Trial registration: ClinicalTrials.gov identifier: NCT01960348.

Conflict of interest statement

Conflict of Interest Disclosures: Dr Minamisawa reported receiving support from the Japanese Circulation Society, the Japanese Society of Echocardiography, and the Uehara Memorial Foundation Overseas Research Fellowship. Dr Adams reported personal fees from Alnylam outside the submitted work. Dr Slama reported personal fees from Alnylam during the conduct of the study and personal fees from Pfizer and grants from Ionis outside the submitted work. Dr Dispenzieri reported grants from Alnylam and Pfizer during the conduct of the study and grants from Celgene, Takeda, and Prothena outside the submitted work and serves on the advisory board for Janssen. Dr Shah reported research support from Alnylam during the conduct of the study and personal fees from Philips Ultrasound and Bellerophon and research support from Novartis outside the submitted work. Dr Falk reported personal fees from Alnylam and grants and personal fees from Akcea outside the submitted work. Dr Sweetser reported being an employee of Alnylam and owning stock and stock options. Drs Chen, Karsten, Vest, and Riese reported being employees of Alnylam. Dr Solomon reported grants from Alnylam during the conduct of the study and grants from Alnylam, Amgen, AstraZeneca, Bellerophon, Bayer, BMS, Celladon, Cytokinetics, Eidos, Gilead, GSK, Ionis, Lone Star Heart, Mesoblast, MyoKardia, National Institutes of Health/National Heart, Lung, and Blood Institute, Novartis, Sanofi Pasteur, and Theracos and personal fees from Akros, Alnylam, Amgen, AstraZeneca, Bayer, BMS, Cardior, Corvia, Cytokinetics, Gilead, GSK, Ironwood, Merck, Myokardia, Novartis, Roche, Takeda, Theracos, Quantum Genetics, Cardurion, AoBiome, Janssen, Cardiac Dimensions, and Tenaya outside the submitted work. No other disclosures were reported.

Figures

Figure.. Absolute Left Ventricular Longitudinal Strain Modified Bull’s-eye Plot in a Patient Taking Patisiran Who Had Improvement in the Basal Longitudinal Strain

A, A man in his early 60s was assigned to receive patisiran in the cardiac subpopulation at baseline, showing apical sparing; his left ventricular (LV) mean wall thickness was 13.3 mm, his LV ejection fraction (LVEF) was 62.4%, and his absolute LV global longitudinal strain was 12.3%. B, A modified bull’s-eye plot in the same patient at 18 months in which the LV mean wall thickness was 13.4 mm, LVEF was 62.5%, and absolute LV global longitudinal strain was 14.1%. The changes in absolute LV global, basal, mid, and apical longitudinal strain values were 1.8%, 4.1%, 0.1%, and 1.0%, respectively.

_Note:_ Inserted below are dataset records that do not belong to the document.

import Summits.Ventures.PercRepro.S1CoreCapEightOne
import Summits.Ventures.PercRepro.S1CoreCapEightZero
import Summits.Ventures.PercRepro.S1CoreCapSevenTwo
import Summits.Ventures.PercRepro.S1CoreCapSixZeroHeavy

/-!
# PercRepro — THE EXACT VALUE `Q*(8) = 23`: ONE BIG LINE (p1, gen 29)

The sharpening of `S1CoreCapEightOne` from `25` to `23` — the second loose step of the crude instance
(`proofs/P1-S4-CAPBRIDGE.md` §19, §21). The crude count takes the big line `A` alone as the prefix; here the
prefix is a PLANE through `A`. (a) Some 3-point line meets `A`: the plane on the two (`Seven.exists_plane`) has
`c ∈ {6, …, 9}` points and `f₀` fat points; inside it `C(|A|, 2) + 3 · #(3-lines) ≤ C(c, 2)` (the pair bound
`Seven.sum_choose_two_le` with `A` counted) and `Σ fat ≤ f₀ (c − 1)/2` (`Seven.sum_fat_plane_le₃`); outside it
the lines are thin over the plane with budget `11 − c − f₀` (`budget_over_plane₈`). The table over
`(|A|, c, f₀)` reads `≤ 23` (`sum_cap_le_twenty_three_of_one_big_meet`; maximum `23` at `c = 6`, `f₀ ∈ {1, 2}`).
(b) No line meets `A`: the other lines obey the spec's cost clause at nullity `10 − |A| − fat A ≤ 6` (prepend
`A`: its rank increment is `2`, its weight `≥ 4`), so they are a no-big-line configuration at nullity `6`, of cap
`≤ 16` (`FourCap.sum_cap_le_sixteen_of_no_big`), and the whole is `≤ 5 + 16` (`sum_cap_le_twenty_one_of_one_big_disjoint`).
Hence `sum_cap_le_twenty_three_of_one_big`. Axioms: standard.
-/

namespace PercRepro

namespace S1

namespace FourCap

namespace Eight

open Seven

variable {β : Type} [DecidableEq β]

section OneBigSharp

variable {w : β → ℕ} {ls : Finset (Finset β)}
  (h1 : ∀ L ∈ ls, ∀ v ∈ L, w v = 1 ∨ w v = 2)
  (h2 : ∀ L ∈ ls, 3 ≤ L.card ∧ wsum w L ≤ 5)
  (h3 : ∀ L ∈ ls, ∀ L' ∈ ls, L ≠ L' → (L ∩ L').card ≤ 1)
  (h4 : ∀ l : List (Finset β), l.Nodup → (∀ L ∈ l, L ∈ ls) → wsum w (unionL l) ≤ 8 + lineRank l)
  (h5 : ∀ l : List (Finset β), l.Nodup → (∀ L ∈ l, L ∈ ls) → lineRank l ≤ 3 → (unionL l).card ≤ 9)
  {A : Finset β} (hA : A ∈ ls) (cA : 4 ≤ A.card) (hrest : ∀ L ∈ ls, L ≠ A → L.card = 3)

include h1 h2 h3 h4 h5 hA cA hrest in
/-- **One big line met by a 3-point line: cap sum `≤ 23`** — the plane on the two has `c ≥ 6` points; inside
it the pair bound and the fat bound, outside it a thin family at budget `11 − c − f₀`. -/
theorem sum_cap_le_twenty_three_of_one_big_meet {L₀ : Finset β} (hL₀ : L₀ ∈ ls) (hL₀A : L₀ ≠ A)
    (hint : (L₀ ∩ A).card = 1) : ∑ L ∈ ls, capPaper L.card (fat w L) ≤ 23 := by
  have h2' := two_le_card_of_spec₇ h2
  obtain ⟨l, hnd, hls, hr, hsub, hmax⟩ := exists_plane ls _ [L₀, A] le_rfl (by simp [hL₀A])
    (by simp [hA, hL₀]) (by rw [lineRank_pair_eq_three (h2' A hA) (h2' L₀ hL₀) hint])
  have hc9 : (unionL l).card ≤ 9 := card_plane_le_nine h5 hnd hls hr
  have hAl : A ∈ l := hsub A (by simp)
  have hL₀l : L₀ ∈ l := hsub L₀ (by simp)
  -- the plane has at least six points
  have hc6 : 6 ≤ (unionL l).card := by
    have hsub2 : L₀ ∪ A ⊆ unionL l := by
      intro v hv
      rcases Finset.mem_union.1 hv with h | h
      · exact mem_unionL_iff.2 ⟨L₀, hL₀l, h⟩
      · exact mem_unionL_iff.2 ⟨A, hAl, h⟩
    have hcU := Finset.card_le_card hsub2
    have hu := Finset.card_union_add_card_inter L₀ A
    have := hrest L₀ hL₀ hL₀A
    omega
  -- the lines of the plane other than `A` are 3-point lines
  have hl3 : ∀ X ∈ l, X ≠ A → X.card = 3 := fun X hX hXA => hrest X (hls X hX) hXA
  -- inside the plane: the pair bound with `A` counted
  have hpairs := sum_choose_two_le l.toFinset (fun X hX X' hX' hne =>
    h3 X (hls X (List.mem_toFinset.1 hX)) X' (hls X' (List.mem_toFinset.1 hX')) hne)
  rw [← unionL_eq_biUnion] at hpairs
  have hAf : A ∈ l.toFinset := List.mem_toFinset.2 hAl
  have hS3 : ∀ X ∈ l.toFinset.erase A, X.card.choose 2 = 3 := by
    intro X hX
    rw [hl3 X (List.mem_toFinset.1 (Finset.mem_of_mem_erase hX)) (Finset.ne_of_mem_erase hX)]
    rfl
  rw [← Finset.add_sum_erase _ _ hAf, Finset.sum_congr rfl hS3, Finset.sum_const_nat (m := 3) (fun _ _ => rfl)]
    at hpairs
  -- inside the plane: the fat points
  have hfatin := sum_fat_plane_le₃ w l (fun X hX => (h2 X (hls X hX)).1)
    (fun X hX X' hX' hne => h3 X (hls X hX) X' (hls X' hX') hne)
  -- outside the plane: a thin family
  set T := ls.filter (fun L => L ∉ l) with hT
  have hTmem : ∀ L ∈ T, L ∈ ls ∧ L ∉ l := fun L hL => Finset.mem_filter.1 hL
  have hT3 : ∀ L ∈ T, L.card = 3 := fun L hL =>
    hrest L (hTmem L hL).1 (fun h => (hTmem L hL).2 (h ▸ hAl))
  have hk : ∀ t : List (Finset β), t.Nodup → (∀ L ∈ t, L ∈ T) →
      freeCountR (unionL l) t + fat w (unionLR (unionL l) t \ unionL l) ≤
        11 - (unionL l).card - fat w (unionL l) := by
    intro t hndt hlt
    have hb := budget_over_plane₈ h1 h2 h4 hr t (by
      rw [List.nodup_append']
      exact ⟨hndt, hnd, fun L hLt hLl => (hTmem L (hlt L hLt)).2 hLl⟩)
      (fun L hL => by
        rcases List.mem_append.1 hL with hL | hL
        · exact (hTmem L (hlt L hL)).1
        · exact hls L hL)
      (fun L hL => hT3 L (hlt L hL))
    omega
  have hthin := two_mul_sum_cap_thin_le w (unionL l) T
    (fun L hL => ⟨hT3 L hL, hmax L (hTmem L hL).1 (hTmem L hL).2⟩)
    (fun L hL L' hL' hne => h3 L (hTmem L hL).1 L' (hTmem L' hL').1 hne)
    (fun L hL => h1 L (hTmem L hL).1) (fun L hL => (h2 L (hTmem L hL).1).2) hk
  -- `c + f₀ ≤ 11`
  have hcost : (unionL l).card + fat w (unionL l) ≤ 11 := by
    have := budget_over_plane₈ h1 h2 h4 hr [] (by simpa using hnd) (by simpa using hls) (by simp)
    omega
  -- the split of the sum
  have hsplit := Finset.sum_filter_add_sum_filter_not ls (fun L => L ∈ l) (fun L => capPaper L.card (fat w L))
  have hfil : ls.filter (fun L => L ∈ l) = l.toFinset := by
    ext L
    simp only [Finset.mem_filter, List.mem_toFinset]
    exact ⟨fun h => h.2, fun h => ⟨hls L h, h⟩⟩
  rw [hfil, ← hT] at hsplit
  rw [← hsplit, ← Finset.add_sum_erase _ _ hAf, capPaper_big_eq h1 h2 hA cA]
  have hcapl : ∀ X ∈ l.toFinset.erase A, capPaper X.card (fat w X) = 1 + fat w X := by
    intro X hX
    have hX' := hls X (List.mem_toFinset.1 (Finset.mem_of_mem_erase hX))
    have := wsum_eq_card_add_fat w X (h1 X hX')
    have := (h2 X hX').2
    have hX3 := hl3 X (List.mem_toFinset.1 (Finset.mem_of_mem_erase hX)) (Finset.ne_of_mem_erase hX)
    rw [hX3, capPaper_three_eq' (by omega)]
  rw [Finset.sum_congr rfl hcapl, Finset.sum_add_distrib, Finset.sum_const_nat (m := 1) (fun _ _ => rfl),
    Nat.mul_one]
  rw [← Finset.add_sum_erase _ _ hAf] at hfatin
  rw [Nat.choose_two_right] at hpairs
  -- the shape of `A` and the table
  have hwA := wsum_eq_card_add_fat w A (h1 A hA)
  have hA5 := (h2 A hA).2
  have hA5' : A.card ≤ 5 := by omega
  generalize hc : (unionL l).card = c at hpairs hfatin hthin hcost hc6 hc9
  generalize hf : fat w (unionL l) = f₀ at hfatin hthin hcost
  generalize (l.toFinset.erase A).card = s at hpairs ⊢
  generalize ∑ X ∈ l.toFinset.erase A, fat w X = sf at hfatin ⊢
  generalize ∑ L ∈ T, capPaper L.card (fat w L) = sT at hthin ⊢
  generalize fat w A = fA at hwA hA5 hfatin ⊢
  generalize hkA : A.card = kA at hwA hA5 hA5' cA hpairs ⊢
  have hf5 : f₀ ≤ 5 := by omega
  interval_cases c <;> interval_cases f₀ <;> interval_cases kA <;> simp only [Nat.choose] at hpairs <;> omega

include h1 h2 h3 h4 hA cA hrest in
/-- **One big line met by no other line: cap sum `≤ 21`** — the other lines form a no-big-line configuration at
nullity `10 − |A| − fat A ≤ 6`, of cap `≤ 16`. -/
theorem sum_cap_le_twenty_one_of_one_big_disjoint (hdisj : ∀ L ∈ ls, L ≠ A → (L ∩ A).card = 0) :
    ∑ L ∈ ls, capPaper L.card (fat w L) ≤ 21 := by
  set T := ls.erase A with hT
  have hTmem : ∀ L ∈ T, L ∈ ls ∧ L ≠ A := fun L hL => ⟨Finset.mem_of_mem_erase hL, Finset.ne_of_mem_erase hL⟩
  have hsum := Finset.add_sum_erase ls (fun L => capPaper L.card (fat w L)) hA
  rw [← hT] at hsum
  rw [← hsum, capPaper_big_eq h1 h2 hA cA]
  -- the cost clause of `T` at nullity `6`: prepend `A`
  have h4' : ∀ t : List (Finset β), t.Nodup → (∀ L ∈ t, L ∈ T) → wsum w (unionL t) ≤ 6 + lineRank t := by
    intro t hndt hlt
    have hAt : A ∉ t := fun h => (hTmem A (hlt A h)).2 rfl
    have hc := h4 (A :: t) (List.nodup_cons.2 ⟨hAt, hndt⟩) (fun L hL => by
      rcases List.mem_cons.1 hL with rfl | hL
      · exact hA
      · exact (hTmem L (hlt L hL)).1)
    -- `A` meets no line of `t`
    have hAi : (A ∩ unionL t).card = 0 := by
      rw [Finset.card_eq_zero, Finset.eq_empty_iff_forall_notMem]
      intro p hp
      obtain ⟨hpA, hpU⟩ := Finset.mem_inter.1 hp
      obtain ⟨L, hL, hpL⟩ := mem_unionL_iff.1 hpU
      have h0 := hdisj L (hTmem L (hlt L hL)).1 (hTmem L (hlt L hL)).2
      rw [Finset.card_eq_zero] at h0
      exact Finset.notMem_empty p (h0 ▸ Finset.mem_inter.2 ⟨hpL, hpA⟩)
    have hAd := Finset.card_sdiff_add_card_inter A (unionL t)
    have hws := wsum_unionL_cons w A t
    have hwA := wsum_eq_card_add_fat w (A \ unionL t) (fun v hv => h1 A hA v (Finset.mem_sdiff.1 hv).1)
    simp only [lineRank] at hc
    rw [hws] at hc
    omega
  have hall' : ∀ L ∈ T, L.card = 3 := fun L hL => hrest L (hTmem L hL).1 (hTmem L hL).2
  have h16 := sum_cap_le_sixteen_of_no_big (fun L hL => h1 L (hTmem L hL).1) (fun L hL => h2 L (hTmem L hL).1)
    (fun L hL L' hL' hne => h3 L (hTmem L hL).1 L' (hTmem L' hL').1 hne) h4' hall'
  have hwA := wsum_eq_card_add_fat w A (h1 A hA)
  have hA5 := (h2 A hA).2
  omega

include h1 h2 h3 h4 h5 hA cA hrest in
/-- **One big line at nullity `8`: cap sum `≤ 23`** (sharpening `sum_cap_le_twenty_five_of_one_big`): met by a
3-point line `≤ 23`, met by none `≤ 21`. -/
theorem sum_cap_le_twenty_three_of_one_big : ∑ L ∈ ls, capPaper L.card (fat w L) ≤ 23 := by
  by_cases hmeet : ∃ L ∈ ls, L ≠ A ∧ (L ∩ A).card = 1
  · obtain ⟨L₀, hL₀, hL₀A, hint⟩ := hmeet
    exact sum_cap_le_twenty_three_of_one_big_meet h1 h2 h3 h4 h5 hA cA hrest hL₀ hL₀A hint
  · push Not at hmeet
    refine (sum_cap_le_twenty_one_of_one_big_disjoint h1 h2 h3 h4 hA cA hrest (fun L hL hLA => ?_)).trans
      (by norm_num)
    have := hmeet L hL hLA
    have := h3 L hL A hA hLA
    omega

end OneBigSharp

end Eight

end FourCap

end S1

end PercRepro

C, Absolute LV regional median longitudinal strain values at baseline for overall patients in the cardiac subpopulation. D, Least squares mean change difference from baseline at 18 months (patisiran − placebo) and percentage change. The percentage change represents the magnitude of the estimated treatment effect compared with the cardiac subpopulation regional median longitudinal strain value at baseline. The whiskers indicate 95% CIs. The absolute increase in longitudinal strain indicates improvement in systolic function. aSignificant difference of change in the absolute regional longitudinal strain from baseline at 18 months between the patisiran and placebo groups.